German Film had strong presence in Toronto

Right at the beginning of the festival, on the first day, in fact the very first presentation was like a prelude of what was to come. Volker Schloendorff’s film "The Legends of Rita" offered a highly overdue look at the cold war and all the terror that came with it. The German title is much more loaded and immediately reveals the overall subtext: Die Stille nach dem Schuss, the quiet after the shot. Anyone expecting a docudrama must have been disappointed. Just taking the crass facts is not Schloendorrfs way. He prefers to paint in more subtle hues. The political wranglings are the backdrop to real lives, real people, and real emotions. The question this movie asks is not "Why cold war?" It is "Why terrorism?"

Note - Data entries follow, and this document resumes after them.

import Mathlib
import HarnessLib
import Summits.Ventures.LatticeQCDFlow.Scaling.AutoregressiveBlockFaithful

/-!
# LatticeQCDFlow / Scaling — THE CONTEXT OF THE EXACT AUTOREGRESSIVE CONDITIONAL OF A STRICTLY TP₂
# FERROMAGNET IS EXACTLY THE FILL-NEIGHBOURHOOD (both halves of T2-AF's bracket; Gaussian fields)

HONEST FRAMING: exact (Metropolis-corrected) sampling algorithms for lattice gauge theory;
figures of merit are autocorrelation/cost numbers at stated couplings and volumes; no
continuum-physics claim.

Venture `LatticeQCDFlow` (cell pub-lqcd), topic `Scaling`, FANOUT row 30 (lean-1, GEN-17) — OUR WORK for
THEORY-2 §4 (T2-AF / C5: what an exact autoregressive sampler of a lattice field must represent).  The
bracket: GEN-15 `Scaling/AutoregressiveMarkovContext.arConditional_congr_of_higherAdj` — for ANY weight
factorising over cliques of a graph `G`, the exact conditional of `a` (generation from the top,
`s = {u | u < a}`) reads at most `a` and its higher fill-neighbourhood `adj⁺_{elim G}(a)` — and GEN-17
`Scaling/AutoregressiveBlockFaithful.pairBondWeight_arConditional_reads_higherAdj` — for a pair
interaction whose every `G`-edge carries a strictly TP₂ bond it reads EVERY vertex of `adj⁺(a)`.  Here
the two are put together:

* §1 `pairBondWeight_eq_prod_terms` (the pair-interaction weight as a clique-term product over
  `V ⊕ E`) and **`pairBondWeight_arConditional_congr_of_higherAdj`** — the upper half specialised to
  pair interactions whose bond terms join `G`-adjacent vertices.
* §1 **`pairBondWeight_arConditional_reads_iff_mem_higherAdj`** — for `v ≠ a`: THE EXACT CONDITIONAL OF
  `a` READS `v` IF AND ONLY IF `v ∈ adj⁺_{elim G}(a)` (positive bounded measurable factors, TP₂ bonds,
  every edge of `G` carrying a strictly TP₂ bond, reference probability measure not a point mass);
  `…_fromRel`: the same for the interaction graph `SimpleGraph.fromRel` of the weight itself when all
  bonds are strictly TP₂ (no edge bookkeeping left); `pairBondWeight_readSet_eq_higherAdj` (set form).
* §2 **`gaussianField_arConditional_reads_iff_mem_higherAdj`** — THE STANDARD INSTANCE: discrete
  Gaussian / gradient fields `∏_i g_i(x_i)·∏_e exp(−κ_e(x_{src e} − x_{tgt e})²/2)`, `κ_e > 0`, arbitrary
  positive bounded measurable one-body factors (masses, fields, `φ⁴` terms), any reference probability
  measure on `ℝ` charging `(−∞, c)` and `(c, ∞)`: reads `v` iff `v ∈ adj⁺(a)`.

READING (value-free): for these targets the receptive field of an EXACT autoregressive conditioner at
site `a` is a combinatorial invariant of the graph and the order — the fill-neighbourhood of the
elimination game — no smaller context is exact in any dimension, and no larger one is needed.  The
counting consequences (some site reads ≥ `treewidth G` sites in every order; `≥ c_d·L^{d−1}` on the
torus; minimax over orders = treewidth) are the sequel `Scaling/AutoregressiveContextTreewidth`.  NOT CLAIMED: gauge
theories; TP₂-but-not-strict bonds; any rate or number of ours.  Elementary over the parents; nothing
is cited as a fact; no `def`; no `sorry`.
-/

noncomputable section

namespace Summit.Ventures.LatticeQCDFlow.Theory2.Autoregressive

open MeasureTheory Function Set
open Summit.Ventures.LatticeQCDFlow.Exactness

variable {X : Type*} [LinearOrder X] [MeasurableSpace X]

/-! ## §1 Both halves: the context is exactly the fill-neighbourhood -/

section Exact

open Literature.Combinatorics.SimpleGraph Literature.LinearAlgebra.Matrix.ChordalSparsity

variable {V : Type*} [Fintype V] [LinearOrder V] [DecidableEq V] (μ : Measure X)
  [IsProbabilityMeasure μ]

omit [LinearOrder X] [MeasurableSpace X] [LinearOrder V] [DecidableEq V] in
/-- The pair-interaction weight as a product of clique terms indexed by `V ⊕ E` (one-body terms and
bond terms), the format of `Scaling/AutoregressiveMarkovContext`. [ours] -/
theorem pairBondWeight_eq_prod_terms {η : Type*} (E : Finset η) (src tgt : η → V)
    (b : η → X → X → ℝ) (g : V → X → ℝ) (x : V → X) :
    (∏ i, g i (x i)) * ∏ e ∈ E, b e (x (src e)) (x (tgt e)) =
      ∏ t : V ⊕ ↥E,
        Sum.elim (fun (i : V) (η' : V → X) => g i (η' i))
          (fun (e : ↥E) (η' : V → X) => b e (η' (src e)) (η' (tgt e))) t x := by
  rw [Fintype.prod_sum_type]
  congr 1
  exact (Finset.prod_coe_sort E (fun e => b e (x (src e)) (x (tgt e)))).symm

omit [LinearOrder X] in
/-- **UPPER HALF FOR PAIR INTERACTIONS** (GEN-15 `arConditional_congr_of_higherAdj` specialised): if
every bond term of `E` joins two `G`-adjacent (or equal) vertices, positive bounded measurable factors,
then configurations agreeing at `a` and on `adj⁺_{elim G}(a)` have the same exact conditional of `a`
(generation from the top). [ours] -/
theorem pairBondWeight_arConditional_congr_of_higherAdj {η : Type*} (G : SimpleGraph V)
    (E : Finset η) (src tgt : η → V) (b : η → X → X → ℝ) (g : V → X → ℝ)
    (hgm : ∀ i, Measurable (g i)) (hbm : ∀ e, Measurable (uncurry (b e)))
    (hg0 : ∀ i u, 0 < g i u) (hb0 : ∀ e u v, 0 < b e u v) (hgC : ∀ i, ∃ C, ∀ u, g i u ≤ C)
    (hbC : ∀ e, ∃ C, ∀ u v, b e u v ≤ C)
    (hEG : ∀ e ∈ E, src e ≠ tgt e → G.Adj (src e) (tgt e)) (a : V) {ω ω' : V → X}
    (ha : ω a = ω' a) (h : ∀ v ∈ higherAdj (elimGraph G).Adj a, ω v = ω' v) :
    let w : (V → X) → ℝ := fun x => (∏ i, g i (x i)) * ∏ e ∈ E, b e (x (src e)) (x (tgt e))
    coordAvg μ (Finset.univ.filter (· < a)) w ω /
        coordAvg μ (insert a (Finset.univ.filter (· < a))) w ω =
      coordAvg μ (Finset.univ.filter (· < a)) w ω' /
        coordAvg μ (insert a (Finset.univ.filter (· < a))) w ω' := by
  intro w
  have hw : w = fun x => ∏ t : V ⊕ ↥E,
      Sum.elim (fun (i : V) (η' : V → X) => g i (η' i))
        (fun (e : ↥E) (η' : V → X) => b e (η' (src e)) (η' (tgt e))) t x :=
    funext fun x => pairBondWeight_eq_prod_terms E src tgt b g x
  rw [hw]
  refine arConditional_congr_of_higherAdj μ G a _
    (Sum.elim (fun i => ({i} : Finset V)) (fun e : ↥E => ({src e, tgt e} : Finset V)))
    ?_ ?_ ?_ ?_ ?_ ha h
  · rintro (i | e) x y hxy
    · change g i (x i) = g i (y i)
      rw [hxy i (by simp)]
    · change b e (x (src e)) (x (tgt e)) = b e (y (src e)) (y (tgt e))
      rw [hxy (src e) (by simp), hxy (tgt e) (by simp)]
  · rintro (i | e) j hj k hk hjk
    · change j ∈ ({i} : Finset V) at hj
      change k ∈ ({i} : Finset V) at hk
      rw [Finset.mem_singleton] at hj hk
      exact absurd (hj.trans hk.symm) hjk
    · change j ∈ ({src (e : η), tgt (e : η)} : Finset V) at hj
      change k ∈ ({src (e : η), tgt (e : η)} : Finset V) at hk
      rw [Finset.mem_insert, Finset.mem_singleton] at hj hk
      rcases hj with rfl | rfl <;> rcases hk with rfl | rfl
      · exact absurd rfl hjk
      · exact hEG e e.2 hjk
      · exact (hEG e e.2 (Ne.symm hjk)).symm
      · exact absurd rfl hjk
  · rintro (i | e)
    · exact (hgm i).comp (measurable_pi_apply i)
    · show Measurable (uncurry (b e) ∘ fun x : V → X => (x (src e), x (tgt e)))
      exact (hbm e).comp ((measurable_pi_apply _).prodMk (measurable_pi_apply _))
  · rintro (i | e) x
    · exact hg0 i _
    · exact hb0 e _ _
  · rintro (i | e)
    · obtain ⟨C, hC⟩ := hgC i; exact ⟨C, fun x => hC _⟩
    · obtain ⟨C, hC⟩ := hbC e; exact ⟨C, fun x => hC _ _⟩

/-- **THE CONTEXT OF THE EXACT AUTOREGRESSIVE CONDITIONAL OF A STRICTLY TP₂ FERROMAGNET IS EXACTLY THE
FILL-NEIGHBOURHOOD.**  Graph `G`; pair-interaction weight whose bond terms join `G`-adjacent vertices,
every edge of `G` carrying a STRICTLY TP₂ bond; positive bounded measurable factors, TP₂ bonds;
reference probability measure not a point mass; generation from the top (`s = {u | u < a}`).  Then for
every `v ≠ a`: the exact conditional `A_s w / A_{insert a s} w` of `a` READS `v` (two configurations
agreeing off `v` with different conditionals) IF AND ONLY IF `v ∈ adj⁺_{elim G}(a)`, the higher
neighbourhood of `a` in the elimination (fill) graph.  T2-AF's triangular-footprint bracket
(`AutoregressiveMarkovContext`, upper; `AutoregressiveBlockFaithful`, lower) is an equality. [ours] -/
theorem pairBondWeight_arConditional_reads_iff_mem_higherAdj {η : Type*}
    (hμ : 0 < (μ.prod μ) {p : X × X | p.1 < p.2}) (G : SimpleGraph V) (E : Finset η)
    (src tgt : η → V) (b : η → X → X → ℝ) (g : V → X → ℝ) (hgm : ∀ i, Measurable (g i))
    (hbm : ∀ e, Measurable (uncurry (b e))) (hg0 : ∀ i u, 0 < g i u) (hb0 : ∀ e u v, 0 < b e u v)
    (hgC : ∀ i, ∃ C, ∀ u, g i u ≤ C) (hbC : ∀ e, ∃ C, ∀ u v, b e u v ≤ C)
    (hb : ∀ e u u' v v', u ≤ u' → v ≤ v' → b e u' v * b e u v' ≤ b e u v * b e u' v')
    (hEG : ∀ e ∈ E, src e ≠ tgt e → G.Adj (src e) (tgt e))
    (hGE : ∀ i k, G.Adj i k → ∃ e ∈ E, ((src e = i ∧ tgt e = k) ∨ (src e = k ∧ tgt e = i)) ∧
        ∀ u u' v v', u < u' → v < v' → b e u' v * b e u v' < b e u v * b e u' v')
    (a : V) {v : V} (hva : v ≠ a) :
    let w : (V → X) → ℝ := fun x => (∏ i, g i (x i)) * ∏ e ∈ E, b e (x (src e)) (x (tgt e))
    (∃ ψ ψ' : V → X, (∀ i, i ≠ v → ψ i = ψ' i) ∧
      coordAvg μ (Finset.univ.filter (· < a)) w ψ /
          coordAvg μ (insert a (Finset.univ.filter (· < a))) w ψ ≠
        coordAvg μ (Finset.univ.filter (· < a)) w ψ' /
          coordAvg μ (insert a (Finset.univ.filter (· < a))) w ψ') ↔
      v ∈ higherAdj (elimGraph G).Adj a := by
  intro w
  constructor
  · rintro ⟨ψ, ψ', hψ, hne⟩
    by_contra hv
    exact hne (pairBondWeight_arConditional_congr_of_higherAdj μ G E src tgt b g hgm hbm hg0 hb0 hgC
      hbC hEG a (hψ a (Ne.symm hva)) fun u hu => hψ u fun h => hv (h ▸ hu))
  · intro hv
    exact pairBondWeight_arConditional_reads_higherAdj μ hμ G E src tgt b g hgm hbm hg0 hb0 hgC hbC
      hb hGE a hv

/-- **… FOR THE INTERACTION GRAPH ITSELF**: with ALL bonds strictly TP₂ and
`G = SimpleGraph.fromRel (e ↦ (src e, tgt e))` the interaction graph of the weight, no edge bookkeeping
is left: for every `v ≠ a` the exact conditional of `a` (generation from the top) reads `v` iff
`v ∈ adj⁺_{elim G}(a)`. [ours] -/
theorem pairBondWeight_arConditional_reads_iff_mem_higherAdj_fromRel {η : Type*}
    (hμ : 0 < (μ.prod μ) {p : X × X | p.1 < p.2}) (E : Finset η) (src tgt : η → V)
    (b : η → X → X → ℝ) (g : V → X → ℝ) (hgm : ∀ i, Measurable (g i))
    (hbm : ∀ e, Measurable (uncurry (b e))) (hg0 : ∀ i u, 0 < g i u) (hb0 : ∀ e u v, 0 < b e u v)
    (hgC : ∀ i, ∃ C, ∀ u, g i u ≤ C) (hbC : ∀ e, ∃ C, ∀ u v, b e u v ≤ C)
    (hbs : ∀ e u u' v v', u < u' → v < v' → b e u' v * b e u v' < b e u v * b e u' v')
    (hb : ∀ e u u' v v', u ≤ u' → v ≤ v' → b e u' v * b e u v' ≤ b e u v * b e u' v')
    (a : V) {v : V} (hva : v ≠ a) :
    let w : (V → X) → ℝ := fun x => (∏ i, g i (x i)) * ∏ e ∈ E, b e (x (src e)) (x (tgt e))
    let G : SimpleGraph V := SimpleGraph.fromRel fun i k => ∃ e ∈ E, src e = i ∧ tgt e = k
    (∃ ψ ψ' : V → X, (∀ i, i ≠ v → ψ i = ψ' i) ∧
      coordAvg μ (Finset.univ.filter (· < a)) w ψ /
          coordAvg μ (insert a (Finset.univ.filter (· < a))) w ψ ≠
        coordAvg μ (Finset.univ.filter (· < a)) w ψ' /
          coordAvg μ (insert a (Finset.univ.filter (· < a))) w ψ') ↔
      v ∈ higherAdj (elimGraph G).Adj a := by
  intro w G
  refine pairBondWeight_arConditional_reads_iff_mem_higherAdj μ hμ G E src tgt b g hgm hbm hg0 hb0 hgC
    hbC hb (fun e he hne => ?_) (fun i k hik => ?_) a hva
  · exact (SimpleGraph.fromRel_adj _ _ _).2 ⟨hne, Or.inl ⟨e, he, rfl, rfl⟩⟩
  · obtain ⟨hne, h | h⟩ := (SimpleGraph.fromRel_adj _ _ _).1 hik
    · obtain ⟨e, he, hs, ht⟩ := h
      exact ⟨e, he, Or.inl ⟨hs, ht⟩, hbs e⟩
    · obtain ⟨e, he, hs, ht⟩ := h
      exact ⟨e, he, Or.inr ⟨hs, ht⟩, hbs e⟩

/-- **THE READ SET IS THE FILL-NEIGHBOURHOOD** (set form of the `iff`): the set of sites `v ≠ a` read
by the exact conditional of `a` equals `adj⁺_{elim G}(a)`. [ours] -/
theorem pairBondWeight_readSet_eq_higherAdj {η : Type*}
    (hμ : 0 < (μ.prod μ) {p : X × X | p.1 < p.2}) (G : SimpleGraph V) (E : Finset η)
    (src tgt : η → V) (b : η → X → X → ℝ) (g : V → X → ℝ) (hgm : ∀ i, Measurable (g i))
    (hbm : ∀ e, Measurable (uncurry (b e))) (hg0 : ∀ i u, 0 < g i u) (hb0 : ∀ e u v, 0 < b e u v)
    (hgC : ∀ i, ∃ C, ∀ u, g i u ≤ C) (hbC : ∀ e, ∃ C, ∀ u v, b e u v ≤ C)
    (hb : ∀ e u u' v v', u ≤ u' → v ≤ v' → b e u' v * b e u v' ≤ b e u v * b e u' v')
    (hEG : ∀ e ∈ E, src e ≠ tgt e → G.Adj (src e) (tgt e))
    (hGE : ∀ i k, G.Adj i k → ∃ e ∈ E, ((src e = i ∧ tgt e = k) ∨ (src e = k ∧ tgt e = i)) ∧
        ∀ u u' v v', u < u' → v < v' → b e u' v * b e u v' < b e u v * b e u' v') (a : V) :
    let w : (V → X) → ℝ := fun x => (∏ i, g i (x i)) * ∏ e ∈ E, b e (x (src e)) (x (tgt e))
    {v : V | v ≠ a ∧ ∃ ψ ψ' : V → X, (∀ i, i ≠ v → ψ i = ψ' i) ∧
      coordAvg μ (Finset.univ.filter (· < a)) w ψ /
          coordAvg μ (insert a (Finset.univ.filter (· < a))) w ψ ≠
        coordAvg μ (Finset.univ.filter (· < a)) w ψ' /
          coordAvg μ (insert a (Finset.univ.filter (· < a))) w ψ'} =
      higherAdj (elimGraph G).Adj a := by
  intro w
  ext v
  constructor
  · rintro ⟨hva, h⟩
    exact (pairBondWeight_arConditional_reads_iff_mem_higherAdj μ hμ G E src tgt b g hgm hbm hg0 hb0
      hgC hbC hb hEG hGE a hva).1 h
  · intro hv
    have hva : v ≠ a := by
      rintro rfl
      exact lt_irrefl _ (mem_higherAdj_iff.1 hv).1
    exact ⟨hva, (pairBondWeight_arConditional_reads_iff_mem_higherAdj μ hμ G E src tgt b g hgm hbm
      hg0 hb0 hgC hbC hb hEG hGE a hva).2 hv⟩

end Exact

/-! ## §2 The standard instance: Gaussian / gradient fields on any graph -/

section Gaussian

open Literature.Combinatorics.SimpleGraph Literature.LinearAlgebra.Matrix.ChordalSparsity

variable {V : Type*} [Fintype V] [LinearOrder V] [DecidableEq V]

/-- **DISCRETE GAUSSIAN / GRADIENT FIELDS ON ANY GRAPH: THE CONTEXT OF THE EXACT AUTOREGRESSIVE
CONDITIONAL IS EXACTLY THE FILL-NEIGHBOURHOOD.**  Weight
`w(x) = ∏_i g_i(x_i) · ∏_{e ∈ E} exp(−κ_e (x_{src e} − x_{tgt e})²/2)` on `V → ℝ` with `κ_e > 0`, the
bond terms joining `G`-adjacent vertices and every edge of `G` carrying one, arbitrary positive bounded
measurable one-body factors `g_i` (masses, external fields, `φ⁴` terms …), any reference probability
measure `ν` on `ℝ` charging both `(−∞, c)` and `(c, ∞)` for some `c`; generation from the top.  Then for
every `v ≠ a` the exact conditional of `a` reads `v` iff `v ∈ adj⁺_{elim G}(a)`. [ours] -/
theorem gaussianField_arConditional_reads_iff_mem_higherAdj {η : Type*} (ν : Measure ℝ)
    [IsProbabilityMeasure ν] (c : ℝ) (h₁ : ν (Iio c) ≠ 0) (h₂ : ν (Ioi c) ≠ 0) (G : SimpleGraph V)
    (E : Finset η) (src tgt : η → V) (κ : η → ℝ) (hκ : ∀ e, 0 < κ e) (g : V → ℝ → ℝ)
    (hgm : ∀ i, Measurable (g i)) (hg0 : ∀ i u, 0 < g i u) (hgC : ∀ i, ∃ C, ∀ u, g i u ≤ C)
    (hEG : ∀ e ∈ E, src e ≠ tgt e → G.Adj (src e) (tgt e))
    (hGE : ∀ i k, G.Adj i k → ∃ e ∈ E, (src e = i ∧ tgt e = k) ∨ (src e = k ∧ tgt e = i))
    (a : V) {v : V} (hva : v ≠ a) :
    let w : (V → ℝ) → ℝ := fun x =>
      (∏ i, g i (x i)) * ∏ e ∈ E, Real.exp (-(κ e * (x (src e) - x (tgt e)) ^ 2 / 2))
    (∃ ψ ψ' : V → ℝ, (∀ i, i ≠ v → ψ i = ψ' i) ∧
      coordAvg ν (Finset.univ.filter (· < a)) w ψ /
          coordAvg ν (insert a (Finset.univ.filter (· < a))) w ψ ≠
        coordAvg ν (Finset.univ.filter (· < a)) w ψ' /
          coordAvg ν (insert a (Finset.univ.filter (· < a))) w ψ') ↔
      v ∈ higherAdj (elimGraph G).Adj a :=
  pairBondWeight_arConditional_reads_iff_mem_higherAdj ν (real_prod_lt_pos ν c h₁ h₂) G E src tgt
    (fun e u x => Real.exp (-(κ e * (u - x) ^ 2 / 2))) g hgm
    (fun e => (gaussianBond_props (κ e) (hκ e).le).2.1) hg0
    (fun e u x => (gaussianBond_props (κ e) (hκ e).le).1 u x) hgC
    (fun e => ⟨1, fun u x => (abs_le.1 ((gaussianBond_props (κ e) (hκ e).le).2.2 u x)).2⟩)
    (fun e u u' x y hu hxy => gaussianBond_tp2 (hκ e).le u u' x y hu hxy) hEG
    (fun i k hik => (hGE i k hik).imp fun e he => ⟨he.1, he.2, fun u u' x y hu hxy =>
      (mul_comm _ _).trans_lt (gaussianBond_stp2 (hκ e) u u' x y hu hxy)⟩) a hva

end Gaussian

end Summit.Ventures.LatticeQCDFlow.Theory2.Autoregressive

end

The last movie we saw here by this filmmaker was "The Ogre", a monumental WWII film of epic proportions, beautifully filmed, at times breathtaking, sometimes funny, certainly sad, but ultimately satirical. What the master of German film had concocted this time was of big interest for more than one reason. What would he do next? After having rebuild Berlin’s old UfA Studios he decided to make a truly German film. His timing could not have been more impeccable. Obviously he feels that the trauma of the last big war should have been digested by now. It was time to move on to the next drama, the aftermath of a world in upheaval, desperately trying to establish a balance of power. And like a historian interested in chronicling the passing of time he chose to make an all-German movie, with German sensibilities, eastern and western.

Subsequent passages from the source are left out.